When an air bubble of radius $r$ rises from the bottom to the surface of a lake, its radius becomes $\frac{{5r}}{4}$.Taking the atmospheric pressure to be equal to $10\,m$ height of water column, the depth of the lake would approximately be ....... $m$ (ignore the surface tension and the effect of temperature)

A soap bubble in a form of circular tube having radius of curvature $R$ and radius of curvature perpendicular to it is $5R$ . Find the excess pressure in the bubble :

A cylinder with a movable piston contains air under a pressure $p_1$ and a soap bubble of radius $'r'$ . The pressure $p_2$ to which the air should be compressed by slowly pushing the piston into the cylinder for the soap bubble to reduce its size by half will be: (The surface tension is $\sigma $ , and the temperature $T$ is maintained constant)

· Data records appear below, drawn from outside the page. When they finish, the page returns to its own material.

import Summits.CriticalPhenomena.PercolationContinuityZ3.Theorems.Transplant.CayleyNilpotentVirtuallyCyclic
import Summits.CriticalPhenomena.PercolationContinuityZ3.Theorems.Transplant.CayleyZSqCriticalProbLtOne
import Summits.CriticalPhenomena.PercolationContinuityZ3.Theorems.Transplant.CayleyVirtuallyCyclicCriticalProbOne
import Summits.CriticalPhenomena.PercolationContinuityZ3.Theorems.Transplant.NilpotentCommutingPair
import Mathlib.GroupTheory.Schreier
import HarnessLib

/-!
# Benjamini–Schramm's Conjecture 1 for VIRTUALLY NILPOTENT groups, kernel and in `⟺` form: `p_c(Cay(Γ; S)) < 1 ⟺ Γ` is not virtually cyclic —
# Lyons–Peres' Cor. 7.19 with Gromov's theorem replaced by the hypothesis (unconditional)

builds on p205010 (kernel theorem, internal audit signed; external expert review pending) — nothing in this file uses p205010; unconditional, no node.
Lane `prim-bschramm`, seat `prim-bschramm-p4` gen 22 (PART C3 of `P4-GENERAL.md` §44).  Helper file (`--supports stmt-CriticalPhenomena-4575 --as helper`).

THE POINT.  The hypothesis side of Conjecture 4 on class C2 (Cayley graphs of polynomial growth = of virtually nilpotent groups, by Gromov): for a
finitely generated group `Γ` with a finite-index NILPOTENT subgroup `N` and ANY finite generating set `S`,
**`VirtNilpotent.criticalProb_lt_one_iff_not_virtuallyCyclic : p_c(Cay(Γ; S), g) < 1 ⟺ ¬ ∃ c, [Γ : ⟨c⟩] < ∞`**.  Assembly of four gen-22 kernel facts:
`⟹` is `VirtCyc.not_virtuallyCyclic_of_criticalProb_lt_one` (a finite-index cyclic subgroup forces `p_c = 1`); `⟸`: `N` is finitely generated
(Schreier, Mathlib `Subgroup.fg_of_index_ne_zero`) and not virtually cyclic (index multiplicativity), so it has two independent characters
(`Nilpotent.virtuallyCyclic_iff_dependent`), so it contains an embedded `ℤ²` (`NilPair.exists_commuting_independent_pair`), which forces
`p_c < 1` for every generating set of `Γ` (`CayleyZSq.criticalProb_lt_one`).  So on the WHOLE virtually nilpotent class (wall included) the
hypothesis `p_c < 1` of Conjecture 4 is decided by a kernel theorem; what the conclusion `θ(p_c) = 0` still needs there is `b₁(Γ) ≥ 2` (mod `U_s`)
— the wall is exactly `b₁(Γ) ≤ 1 < vb₁(Γ)`.
* `Nilpotent.exists_commuting_independent_pair_of_not_virtuallyCyclic`, `finiteIndex_zpowers_of_subgroup`,
  **`VirtNilpotent.criticalProb_lt_one_iff_not_virtuallyCyclic`**, `VirtNilpotent.criticalProb_eq_one_iff_virtuallyCyclic`,
  `VirtNilpotent.criticalProb_lt_one_of_not_virtuallyCyclic_of_injective` (the subgroup given as an injective homomorphism from a nilpotent group).
[cite: BenjaminiSchramm1996, §2 Conj. 1 and the remark after it] [cite: LyonsPeres2016, §7.4 Thm. 7.15, Thm. 7.18, Cor. 7.19; §7.9]
-/

noncomputable section

namespace Summit.CriticalPhenomena.PercolationContinuityZ3.Theorems.Transplant
open SimpleGraph Literature.Probability.LatticeModels Literature.Probability.Percolation
open scoped Classical

/-- **A finitely generated nilpotent group that is not virtually cyclic contains `ℤ²`.** [cite: LyonsPeres2016, §7.9 (proof of Thm. 7.18)] -/
theorem Nilpotent.exists_commuting_independent_pair_of_not_virtuallyCyclic {Γ : Type} [Group Γ] [Group.IsNilpotent Γ] (A : Finset Γ)
    (hA : Subgroup.closure (A : Set Γ) = ⊤) (hnvc : ¬ ∃ c : Γ, (Subgroup.zpowers c).FiniteIndex) :
    ∃ x y : Γ, Commute x y ∧ ∀ m n : ℤ, x ^ m * y ^ n = 1 → m = 0 ∧ n = 0 := by
  rw [Nilpotent.virtuallyCyclic_iff_dependent A hA] at hnvc
  push Not at hnvc
  obtain ⟨ψ₀, ψ₁, a, b, hind⟩ := hnvc
  obtain ⟨c, hc⟩ := (Subgroup.nilpotent_iff_lowerCentralSeries (G := Γ)).1 inferInstance
  exact NilPair.exists_commuting_independent_pair hc ψ₀ ψ₁ a b hind

namespace VirtNilpotent

variable {Γ : Type} [Group Γ]

/-- A finite-index cyclic subgroup of a finite-index subgroup is a finite-index cyclic subgroup of the group. [folklore] -/
theorem finiteIndex_zpowers_of_subgroup (N : Subgroup Γ) [N.FiniteIndex] (c : N) (hc : (Subgroup.zpowers c).FiniteIndex) :
    (Subgroup.zpowers (c : Γ)).FiniteIndex := by
  have e : Subgroup.zpowers (c : Γ) = (Subgroup.zpowers c).map N.subtype := by rw [MonoidHom.map_zpowers]; rfl
  rw [e]
  refine ⟨?_⟩
  rw [Subgroup.index_map_subtype]
  exact mul_ne_zero hc.index_ne_zero Subgroup.FiniteIndex.index_ne_zero

/-- **THEOREM (Benjamini–Schramm's Conjecture 1 for virtually nilpotent groups, kernel, `⟺` form).**  `Γ = ⟨S⟩` (`S` finite, arbitrary) with a
finite-index NILPOTENT subgroup `N`: `p_c(Cay(Γ; S), g) < 1 ⟺ Γ` is not virtually cyclic.
[cite: BenjaminiSchramm1996, §2 Conj. 1 and the remark after it] [cite: LyonsPeres2016, §7.4 Thm. 7.15, Thm. 7.18, Cor. 7.19] -/
theorem criticalProb_lt_one_iff_not_virtuallyCyclic (S : Finset Γ) (hS : Subgroup.closure (S : Set Γ) = ⊤) (N : Subgroup Γ) [N.FiniteIndex]
    [Group.IsNilpotent N] (g : Γ) : criticalProb (mulCayley (↑S : Set Γ)) g < 1 ↔ ¬ ∃ c : Γ, (Subgroup.zpowers c).FiniteIndex := by
  refine ⟨VirtCyc.not_virtuallyCyclic_of_criticalProb_lt_one S hS g, fun hnvc => ?_⟩
  -- `N` is finitely generated (Schreier) and not virtually cyclic
  haveI : Group.FG Γ := ⟨⟨S, hS⟩⟩
  haveI : Group.FG N := Subgroup.fg_of_index_ne_zero N
  obtain ⟨-, A, -, hA⟩ := Group.fg_iff'.1 (inferInstance : Group.FG N)
  have hN : ¬ ∃ c : N, (Subgroup.zpowers c).FiniteIndex := fun ⟨c, hc⟩ => hnvc ⟨(c : Γ), finiteIndex_zpowers_of_subgroup N c hc⟩
  obtain ⟨x, y, hxy, hind⟩ := Nilpotent.exists_commuting_independent_pair_of_not_virtuallyCyclic A hA hN
  refine CayleyZSq.criticalProb_lt_one S hS (a := (x : Γ)) (b := (y : Γ)) (congrArg Subtype.val hxy.eq) (fun m n h => hind m n ?_) g
  apply Subtype.ext
  rw [Subgroup.coe_mul, Subgroup.coe_zpow, Subgroup.coe_zpow, Subgroup.coe_one]
  exact h

/-- **… equivalently `p_c(Cay(Γ; S), g) = 1 ⟺ Γ` IS virtually cyclic.** [cite: BenjaminiSchramm1996, §2 Conj. 1] -/
theorem criticalProb_eq_one_iff_virtuallyCyclic (S : Finset Γ) (hS : Subgroup.closure (S : Set Γ) = ⊤) (N : Subgroup Γ) [N.FiniteIndex]
    [Group.IsNilpotent N] (g : Γ) : criticalProb (mulCayley (↑S : Set Γ)) g = 1 ↔ ∃ c : Γ, (Subgroup.zpowers c).FiniteIndex := by
  have hle : criticalProb (mulCayley (↑S : Set Γ)) g ≤ 1 := (criticalProb_mem_Icc _ _).2
  have h := criticalProb_lt_one_iff_not_virtuallyCyclic S hS N g
  constructor
  · intro h1; by_contra hvc; exact absurd (h.2 hvc) (by rw [h1]; exact lt_irrefl 1)
  · intro hvc; by_contra hne; exact h.1 (lt_of_le_of_ne hle hne) hvc

/-- **Injective-homomorphism form**: `φ : N → Γ` injective from a NILPOTENT group with image of finite index; if `Γ` is not virtually cyclic then
`p_c(Cay(Γ; S), g) < 1` for every finite generating `S`. [cite: BenjaminiSchramm1996, §2 Conj. 1 and the remark after it] -/
theorem criticalProb_lt_one_of_not_virtuallyCyclic_of_injective (S : Finset Γ) (hS : Subgroup.closure (S : Set Γ) = ⊤) {N : Type} [Group N]
    [Group.IsNilpotent N] (φ : N →* Γ) (hfi : φ.range.FiniteIndex) (hnvc : ¬ ∃ c : Γ, (Subgroup.zpowers c).FiniteIndex) (g : Γ) :
    criticalProb (mulCayley (↑S : Set Γ)) g < 1 := by
  haveI := hfi
  haveI : Group.IsNilpotent φ.range := Group.nilpotent_of_surjective φ.rangeRestrict φ.rangeRestrict_surjective
  exact (criticalProb_lt_one_iff_not_virtuallyCyclic S hS φ.range g).2 hnvc

end VirtNilpotent

end Summit.CriticalPhenomena.PercolationContinuityZ3.Theorems.Transplant
end
-- build-touch 2026-08-25T07:13:01Z T1-B (lead g18): re-land of p391724, declarations byte-identical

If a section of soap bubble (of radius $R$) through its center is considered, then force on one half due to surface tension is

A liquid column of height $0.04 \mathrm{~cm}$ balances excess pressure of soap bubble of certain radius. If density of liquid is $8 \times 10^3 \mathrm{~kg} \mathrm{~m}^{-3}$ and surface tension of soap solution is $0.28 \mathrm{Nm}^{-1}$, then diameter of the soap bubble is . . . . . . .. . $\mathrm{cm}$.

$\text { (if } g=10 \mathrm{~ms}^{-2} \text { ) }$

What is the excess pressure inside a bubble of soap solution of radius $5.00 \;mm$, given that the surface tension of soap solution at the temperature ($20\,^{\circ} C$) is $2.50 \times 10^{-2}\; N m ^{-1}$ ? If an air bubble of the same dimension were formed at depth of $40.0 \;cm$ inside a container containing the soap solution (of relative density $1.20$), what would be the pressure inside the bubble? ($1$ atmospheric pressure is $1.01 \times 10^{5} \;Pa$ ).